In general for civilian carry,caliber can be a moot point.Normally a scumbag will stop when he's looking at a muzzle,but not always.A 380 is better than nothing and will work just fine if you know what to do with it.I like a 45,it's a round I shoot very well with in a platform I love.But,I can guarrantee I will drop you faster with a 22lr.


----------



## Leo (Jul 1, 2010)

I also love the .45. My EDC is the Taurus PT145 3rd gen.


----------



## berettabone (Jan 23, 2012)

Even though .380 ammo is getting expensive, I carry a Bodyguard .380..........I am a Beretta lover by heart, but the Bodyguard is very concealable with a front pocket Desantis holster.........500 rounds through, and not a hiccup...later serial number......it's not a firearm that you put thousands of rounds through, but for 15 yards or less, it does the trick.


----------



## hyfly1 (Jan 13, 2012)

usmcj said:


> 1. How can you gauge reliability by looking?
> 2. Shot placement will stop a maniac long before caliber will


I guage reliability by reading what other people have to say about their experiences. berettabone likes his Bodyguard .380, but he also notes that it is not a firearm you put thousands of rounds through. I like to practice with what I carry. I have put thousands of rounds through my Glock without a problem.

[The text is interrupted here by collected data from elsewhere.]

/-- `∑_{j<l} ∑_{i<j} x^{i+j} ≤ x^{2l}∕((x − 1)(x² − 1))` for `1 < x`. [folklore] -/
theorem sum_sum_pow_add_le {x : ℝ} (hx : 1 < x) (l : ℕ) :
    ∑ j ∈ range l, ∑ i ∈ range j, x ^ (i + j) ≤ x ^ (2 * l) / ((x - 1) * (x ^ 2 - 1)) := by
  have hx0 : 0 < x := by linarith
  have hx1 : 0 < x - 1 := by linarith
  have hx2 : 1 < x ^ 2 := one_lt_pow₀ hx (by norm_num)
  calc ∑ j ∈ range l, ∑ i ∈ range j, x ^ (i + j)
      = ∑ j ∈ range l, x ^ j * ∑ i ∈ range j, x ^ i := by
          refine sum_congr rfl fun j _ => ?_
          rw [mul_sum]; exact sum_congr rfl fun i _ => by rw [pow_add, mul_comm]
    _ ≤ ∑ j ∈ range l, x ^ j * (x ^ j / (x - 1)) :=
          sum_le_sum fun j _ => mul_le_mul_of_nonneg_left (sum_pow_le hx j) (pow_nonneg hx0.le _)
    _ = (∑ j ∈ range l, (x ^ 2) ^ j) / (x - 1) := by
          rw [sum_div]; exact sum_congr rfl fun j _ => by rw [← pow_mul, two_mul, pow_add]; ring
    _ ≤ ((x ^ 2) ^ l / (x ^ 2 - 1)) / (x - 1) := div_le_div_of_nonneg_right (sum_pow_le hx2 l) hx1.le
    _ = x ^ (2 * l) / ((x - 1) * (x ^ 2 - 1)) := by rw [← pow_mul, div_div, mul_comm (x ^ 2 - 1) (x - 1)]

/-- `∑_{j<l} ∑_{i<j} x^{j+3i} ≤ x^{4l}∕((x³ − 1)(x⁴ − 1))` for `1 < x`. [folklore] -/
theorem sum_sum_pow_three_le {x : ℝ} (hx : 1 < x) (l : ℕ) :
    ∑ j ∈ range l, ∑ i ∈ range j, x ^ (j + 3 * i) ≤ x ^ (4 * l) / ((x ^ 3 - 1) * (x ^ 4 - 1)) := by
  have hx0 : 0 < x := by linarith
  have hx3 : 1 < x ^ 3 := one_lt_pow₀ hx (by norm_num)
  have hx4 : 1 < x ^ 4 := one_lt_pow₀ hx (by norm_num)
  have h31 : 0 < x ^ 3 - 1 := by linarith
  calc ∑ j ∈ range l, ∑ i ∈ range j, x ^ (j + 3 * i)
      = ∑ j ∈ range l, x ^ j * ∑ i ∈ range j, (x ^ 3) ^ i := by
          refine sum_congr rfl fun j _ => ?_
          rw [mul_sum]; exact sum_congr rfl fun i _ => by rw [pow_add, pow_mul]
    _ ≤ ∑ j ∈ range l, x ^ j * ((x ^ 3) ^ j / (x ^ 3 - 1)) :=
          sum_le_sum fun j _ => mul_le_mul_of_nonneg_left (sum_pow_le hx3 j) (pow_nonneg hx0.le _)
    _ = (∑ j ∈ range l, (x ^ 4) ^ j) / (x ^ 3 - 1) := by
          rw [sum_div]; refine sum_congr rfl fun j _ => ?_
          rw [← pow_mul, ← pow_mul, show x ^ (4 * j) = x ^ j * x ^ (3 * j) by rw [← pow_add]; ring_nf]; ring
    _ ≤ ((x ^ 4) ^ l / (x ^ 4 - 1)) / (x ^ 3 - 1) := div_le_div_of_nonneg_right (sum_pow_le hx4 l) h31.le
    _ = x ^ (4 * l) / ((x ^ 3 - 1) * (x ^ 4 - 1)) := by rw [← pow_mul, div_div, mul_comm (x ^ 4 - 1) (x ^ 3 - 1)]

/-- `∑_{j<l} ∑_{i<j} x^{3i+2}·(x^{2j})⁻¹ ≤ x^{l+2}∕((x³ − 1)(x − 1))` for `1 < x`. [folklore] -/
theorem sum_sum_pow_three_div_le {x : ℝ} (hx : 1 < x) (l : ℕ) :
    ∑ j ∈ range l, ∑ i ∈ range j, x ^ (3 * i + 2) * (x ^ (2 * j))⁻¹ ≤ x ^ (l + 2) / ((x ^ 3 - 1) * (x - 1)) := by
  have hx0 : 0 < x := by linarith
  have hx3 : 1 < x ^ 3 := one_lt_pow₀ hx (by norm_num)
  have h31 : 0 < x ^ 3 - 1 := by linarith
  have hx1 : 0 < x - 1 := by linarith
  calc ∑ j ∈ range l, ∑ i ∈ range j, x ^ (3 * i + 2) * (x ^ (2 * j))⁻¹
      = ∑ j ∈ range l, x ^ 2 * (x ^ (2 * j))⁻¹ * ∑ i ∈ range j, (x ^ 3) ^ i := by
          refine sum_congr rfl fun j _ => ?_
          rw [mul_sum]; exact sum_congr rfl fun i _ => by rw [pow_add, pow_mul]; ring
    _ ≤ ∑ j ∈ range l, x ^ 2 * (x ^ (2 * j))⁻¹ * ((x ^ 3) ^ j / (x ^ 3 - 1)) :=
          sum_le_sum fun j _ => mul_le_mul_of_nonneg_left (sum_pow_le hx3 j) (by positivity)
    _ = (∑ j ∈ range l, x ^ j) * (x ^ 2 / (x ^ 3 - 1)) := by
          rw [sum_mul]; refine sum_congr rfl fun j _ => ?_
          rw [← pow_mul, show x ^ (3 * j) = x ^ j * x ^ (2 * j) by rw [← pow_add]; ring_nf]
          field_simp
    _ ≤ (x ^ l / (x - 1)) * (x ^ 2 / (x ^ 3 - 1)) := mul_le_mul_of_nonneg_right (sum_pow_le hx l) (by positivity)
    _ = x ^ (l + 2) / ((x ^ 3 - 1) * (x - 1)) := by rw [pow_add]; field_simp

/-- `∑_{j<l} (xʲ)⁻¹ ≤ x∕(x − 1)` for `1 < x` (geometric series of ratio `x⁻¹`). [folklore] -/
theorem sum_inv_pow_le {x : ℝ} (hx : 1 < x) (l : ℕ) : ∑ j ∈ range l, (x ^ j)⁻¹ ≤ x / (x - 1) := by
  have hx0 : 0 < x := by linarith
  have hr1 : x⁻¹ < 1 := inv_lt_one_of_one_lt₀ hx
  have hr0 : 0 ≤ x⁻¹ := by positivity
  have hne : x⁻¹ ≠ 1 := hr1.ne
  calc ∑ j ∈ range l, (x ^ j)⁻¹ = ∑ j ∈ range l, (x⁻¹) ^ j := sum_congr rfl fun j _ => by rw [inv_pow]
    _ = (1 - (x⁻¹) ^ l) / (1 - x⁻¹) := by rw [geom_sum_eq hne, ← neg_sub, ← neg_sub (x⁻¹), neg_div, div_neg]
    _ ≤ 1 / (1 - x⁻¹) := div_le_div_of_nonneg_right (by linarith [pow_nonneg hr0 l]) (by linarith)
    _ = x / (x - 1) := by field_simp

I certainly agree that shot placement is important. At personal defense distances (usually 10 feet or less) I am confident in my abilities to hit the target. Anything much further than that and I will probably end up facing a jury. At that range, I want to have sufficient stopping power, since the time it takes for an attacker to close that distance is extremely short.

I don't claim to know what is best for you. I am just sharing my opinions of what is best for me.


----------



## berettabone (Jan 23, 2012)

I use my Bodyguard in the warm months, and I do practice with it, but when it gets cooler, I carry a Beretta 96.........


----------



## SigP229R (Jun 1, 2007)

_Around $400.00 is the FNP40 holds 14 rounds and is about the same size as the SigP229R. I'm 5'9" around 220 and can conceal it very easily._


----------